DPP-4 Inhibitors (Dipeptidyl Peptidase 4 Inhibitors): Medications such as sitagliptin (Januvia), saxagliptin (Onglyza), and linagliptin (Tradjenta) are part of this class. They work by blocking the enzyme DPP-4, which in turn increases the levels of incretin hormones. Incretins help regulate blood sugar levels by increasing insulin release and decreasing glucagon production.

Insulin Analogues: Newer formulations of insulin have been developed to provide more stable and prolonged effects, such as insulin degludec (Tresiba), which offers a longer duration of action compared to traditional insulins.

Combo Medications: Some newer medications combine different classes of diabetes drugs in a single pill to simplify dosing and improve adherence for patients.

Bile Acid Sequestrants: While traditionally used for managing cholesterol levels, medications like colesevelam have shown some promise in aiding glycemic control by binding to bile acids in the intestine, potentially lowering blood sugar levels.

Amylin Analogues: Pramlintide (Symlin) is an amylin analogue that mimics the hormone amylin, which is deficient in people with diabetes. It helps control post-meal blood sugar spikes by slowing gastric emptying and reducing glucagon secretion from the pancreas.
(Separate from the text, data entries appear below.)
import Literature.MathematicalPhysics.QuantumFieldTheory.Balaban1983to89.Node00.StepWeightsAtNoExpansion
import Literature.MathematicalPhysics.QuantumFieldTheory.Balaban1983to89.Node00.TkNoExpansionStepZero
import Literature.MathematicalPhysics.QuantumFieldTheory.Balaban1983to89.Node00.CubeRoughSection

/-!
# NODE 00 — THE FIRST 𝐓-STEP ON AN ARBITRARY NEW SEQUENCE: 11a's `𝐓_1(s′)` VANISHES (a.e.) wherever its generation-0 weight `ζ_0(Ω₁(s′)ᶜ)`
# dies on the RESTRICTED averaging fibre; the χ₁-cubes of the label `(P₁, Q₁)` lie in the integration region `Ω₁ᶜ`; def-T's `(∅, ∅)` label
# charges only globally small fine fields; the `U`-sections of def-T's step weights are measurable; every χ-cube carries a BOXED central coarse plaquette

Cell `pub-ymgap`, YM-PLAN Track A (HUMAN RULING D-0062), seat `pub-ymgap-dag-n11-d` (g6; R134 fan-out seat N11 [B14], strategy s2), serving K1⁗
`StabilityBAtRecordR13Sep` = stmt-QuantumFields-20290.  [III] = [Balaban1988Convergent], [B7] = [Balaban1985Averaging].  Sequel of this seat's
`Node00.TkNoExpansionStepZero` (g3: `𝐓_1(s′)` at `Ω₁(s′) = ∅` unfolded) and `Node00.StepWeightsAtNoExpansion` (g5: the two extreme labels of the first step).

WHY THIS FILE.  The kernel half of the desk's Q-W (lit-balaban ME #15: at the 12a∕def-T junction the 𝐓-image carries p. 256's regularity cut `χreg_0`, the
step weights of record do not) was settled by this seat at the ALL-LARGE-FIELD new sequence `s′₀` only, where it needs the branch of def-R's (2.12) solution map at
rough data — decidable in the tree only for a regularity threshold `εreg` in [B7] Prop. 2's range (`…SmallRegFirstStepFails`).  This file supplies the θ-free
structure for the argument over ALL new sequences `s′` of length `1` at once, which needs NO branch of `UminOfRecord` and NO hypothesis on `εreg`:
* §1 (generic measure theory, AC-free) **`kernelTransport_ae_forall_eq_zero_of_fibre`** — for `μ`-a.e. coarse point `y`, EVERY integrand vanishing on the fibre
  `avg⁻¹{y}` has kernel transport `0` at `y` (where the marginal density is positive the conditional law lives on the fibre: `condLaw_fibre_ae` through
  `withDensity_rnDeriv_le`; no absolute continuity of `avg_* ν` needed); `kernelRT_ae_forall_eq_zero_of_fibre` (11a's restricted kernel transport).
* §2 (11a at `n = 1`, ANY `s′`, any weights `W`, any operand) **`TkOfRecord_one_ae_zero_of_zeta_fibre`** — if for the coarse fields `V₁` of a class `Ro` the
  generation-0 weight `W.ζ 0 (Ω₁(s′))ᶜ` vanishes at every two-scale configuration `(1 updated by y on the V-bonds, V₁)` whose RESTRICTED average of record is
  `V₁` on the image bonds, then `(𝐓_1(s′)Φ)(V₁) = 0` for `dV₁`-a.e. `V₁ ∈ Ro` (every `{S_j}`-branch is one restricted kernel transport of `ζ·(A-factor)`;
  the restriction `V₁ ↦ V₁|_{sV′}` pushes `dV₁` to product Haar); at 12a's weights (`tkWeightsOfRecord`: `ζ_0(Y) = ζ0_0(Y)·χreg_0(Y)`)
  **`TkOfRecord_one_ae_zero_of_not_regular_fibre`** — it suffices that no such configuration is `cR·ε₀`-regular on the plaquettes touching `Y = Ω₁(s′)ᶜ`.
  (V-bonds of generation `0` = the fine bonds in `Ω₁(s′)ᶜ`, image bonds = the level-1 bonds there — 11a's `genDataOfRecord … 0`, branch-independent.)
* §3 (def-T's index map (3.5), any `k`) **`cubeχ_subset_compl_OmegaOfLabel_of_mem_fst ∕ _of_mem_snd`** — every χ_{k+1}-cube of `P_{k+1}` and of `Q_{k+1}`
  lies in `Ω_{k+1}(t)ᶜ` (`X ⊆ X̃`, `B^{k+1}(P¹)ᶜ ⊇ P̃`, (3.5) removes two layers around `Q̃ ∪ (Bᶜ)^∼`): the integration region of the new generation CONTAINS the
  cubes the label declares large.
* §4 (def-T's weights at the first step) `chiFactor_eq_zero_or_one`; **`forall_chiFactor_eq_one_of_aWeight_empty_ne_zero`**, **`forall_smallApproxFluct_of_bWeight_empty_ne_zero`**
  (the label `(P₁, Q₁) = (∅, ∅)` is charged at `(U, V₁)` only if EVERY χ₁-cube is (3.2)-small at `V₁` and (3.3)-small at `(U, V₁)`), and then
  **`plaqSmall_of_forall_chiFactor_eq_one_of_forall_smallApproxFluct`** — `U` is `(ε₁η₁² + 4·(2δ₀))`-plaquette-small on the WHOLE torus (g5's per-cube lemma, either
  (2.12) branch, over the cube cover `B15Claim189CubePin.plaq_mem_plaqInside_cubeEnl_src`); **`measurable_wOfRecord_section`** — the `U`-sections of the resummed
  step weights are measurable for every `s′` once the residual `ζ`'s are (displayed; K0b's `zeta316OfRecord` qualifies: `measurable_zeta316OfRecord_section`).
* §5 (torus geometry) **THE CENTRAL COARSE SITE OF A CUBE** `blockOf (π(S·a + ⌊S/2⌋·𝟙))` (the block label of the cube's centre): for a cube side `S` with
  `2·(ρ + L + 1) ≤ S` its fine image, the fine images of its unit translates, and the whole `ℓ^∞`-ball of label-radius `ρ` around its fine image lie INSIDE the
  cube `cubeEnl P S a 0` (`mem_cubeEnl_of_near_emb_centralSite`, `emb_centralSite_mem`, `emb_shift_centralSite_mem`, `emb_shift_shift_centralSite_mem`); hence
  every level-1 plaquette based there has its four bonds in `bondsIn 1 □` (`mem_bondsIn_of_corner_centralSite`) — the box of [B7] Prop. 1's locality fits in `□`.

HONEST SCOPE.  Kernel bookkeeping on the tree's own objects (11a, 12a, def-T, def-R's cube families); nothing of Bałaban's asserted (no estimate, no branch of
(2.12) decided, [B7] Prop. 1∕2 not used here).  N11 ∕ K1⁗ NOT discharged; counts unmoved (typed 28∕28 · discharged 5∕28).  One finite four-torus at fixed
`ε = L^{−K}`; NOT ℝ⁴ ∕ OS ∕ mass gap ∕ Clay.  Sources: [III] (2.18) p.257, (2.20)–(2.22) p.258, (2.10) p.256, (2.16)–(2.17) p.257, (3.1)–(3.5) pp.264–265,
(3.16) p.268, (3.20)–(3.21) p.269, (3.24)–(3.25) p.270; [B7] (9)–(10) p.19; [Balaban1987RG1] (0.1)–(0.3) pp.251–252.
-/

noncomputable section

open MeasureTheory
open scoped Matrix.Norms.L2Operator BigOperators NNReal ENNReal

namespace Literature.MathematicalPhysics.QuantumFieldTheory.Balaban1983to89.Node00

open T4AveragingDisintegration T4Continuum T4FiniteEpsInhabited Tk B14.Eq218Concrete
open B15DeterminingSets B14.Eq213DetSet B14.Eq216Concrete B14.Eq213MaximalDomains B15Eq112TorusCover B14DomainGeom B14.Sect3Decomp
open B14SeparationOfRecord (mem_hullD_iff mem_fillD_iff)
open B15Claim189CubePin (cubeOfSite cubeOfSite_mem_cubeIndices mem_cubeEnl_cubeOfSite plaq_mem_plaqInside_cubeEnl_src cover_add_single)
open B10Eq42TorusConstraint (bondsIn mem_bondsIn_iff)
open GaugeField (plaqHol)

/-! ## §1  Generic: an integrand vanishing on the averaging fibre has zero kernel transport, a.e. in the coarse variable (AC-free) -/

section FibreVanish

variable {α β : Type*} [MeasurableSpace α] [MeasurableSpace β] [StandardBorelSpace β] [Nonempty β]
Glinides: Repaglinide and nateglinide are medications that stimulate the pancreas to release insulin rapidly, especially after meals. They have a shorter duration of action compared to sulfonylureas and can help control blood sugar levels during mealtime.

Dual or Triple Combination Therapies: Some medications combine two different classes of diabetes drugs or even three in some cases, providing a more comprehensive approach to managing blood sugar levels.

Gene Therapy and Novel Approaches: Research is ongoing in exploring gene therapy and novel mechanisms to target diabetes, aiming to provide more effective and targeted treatments with potentially fewer side effects.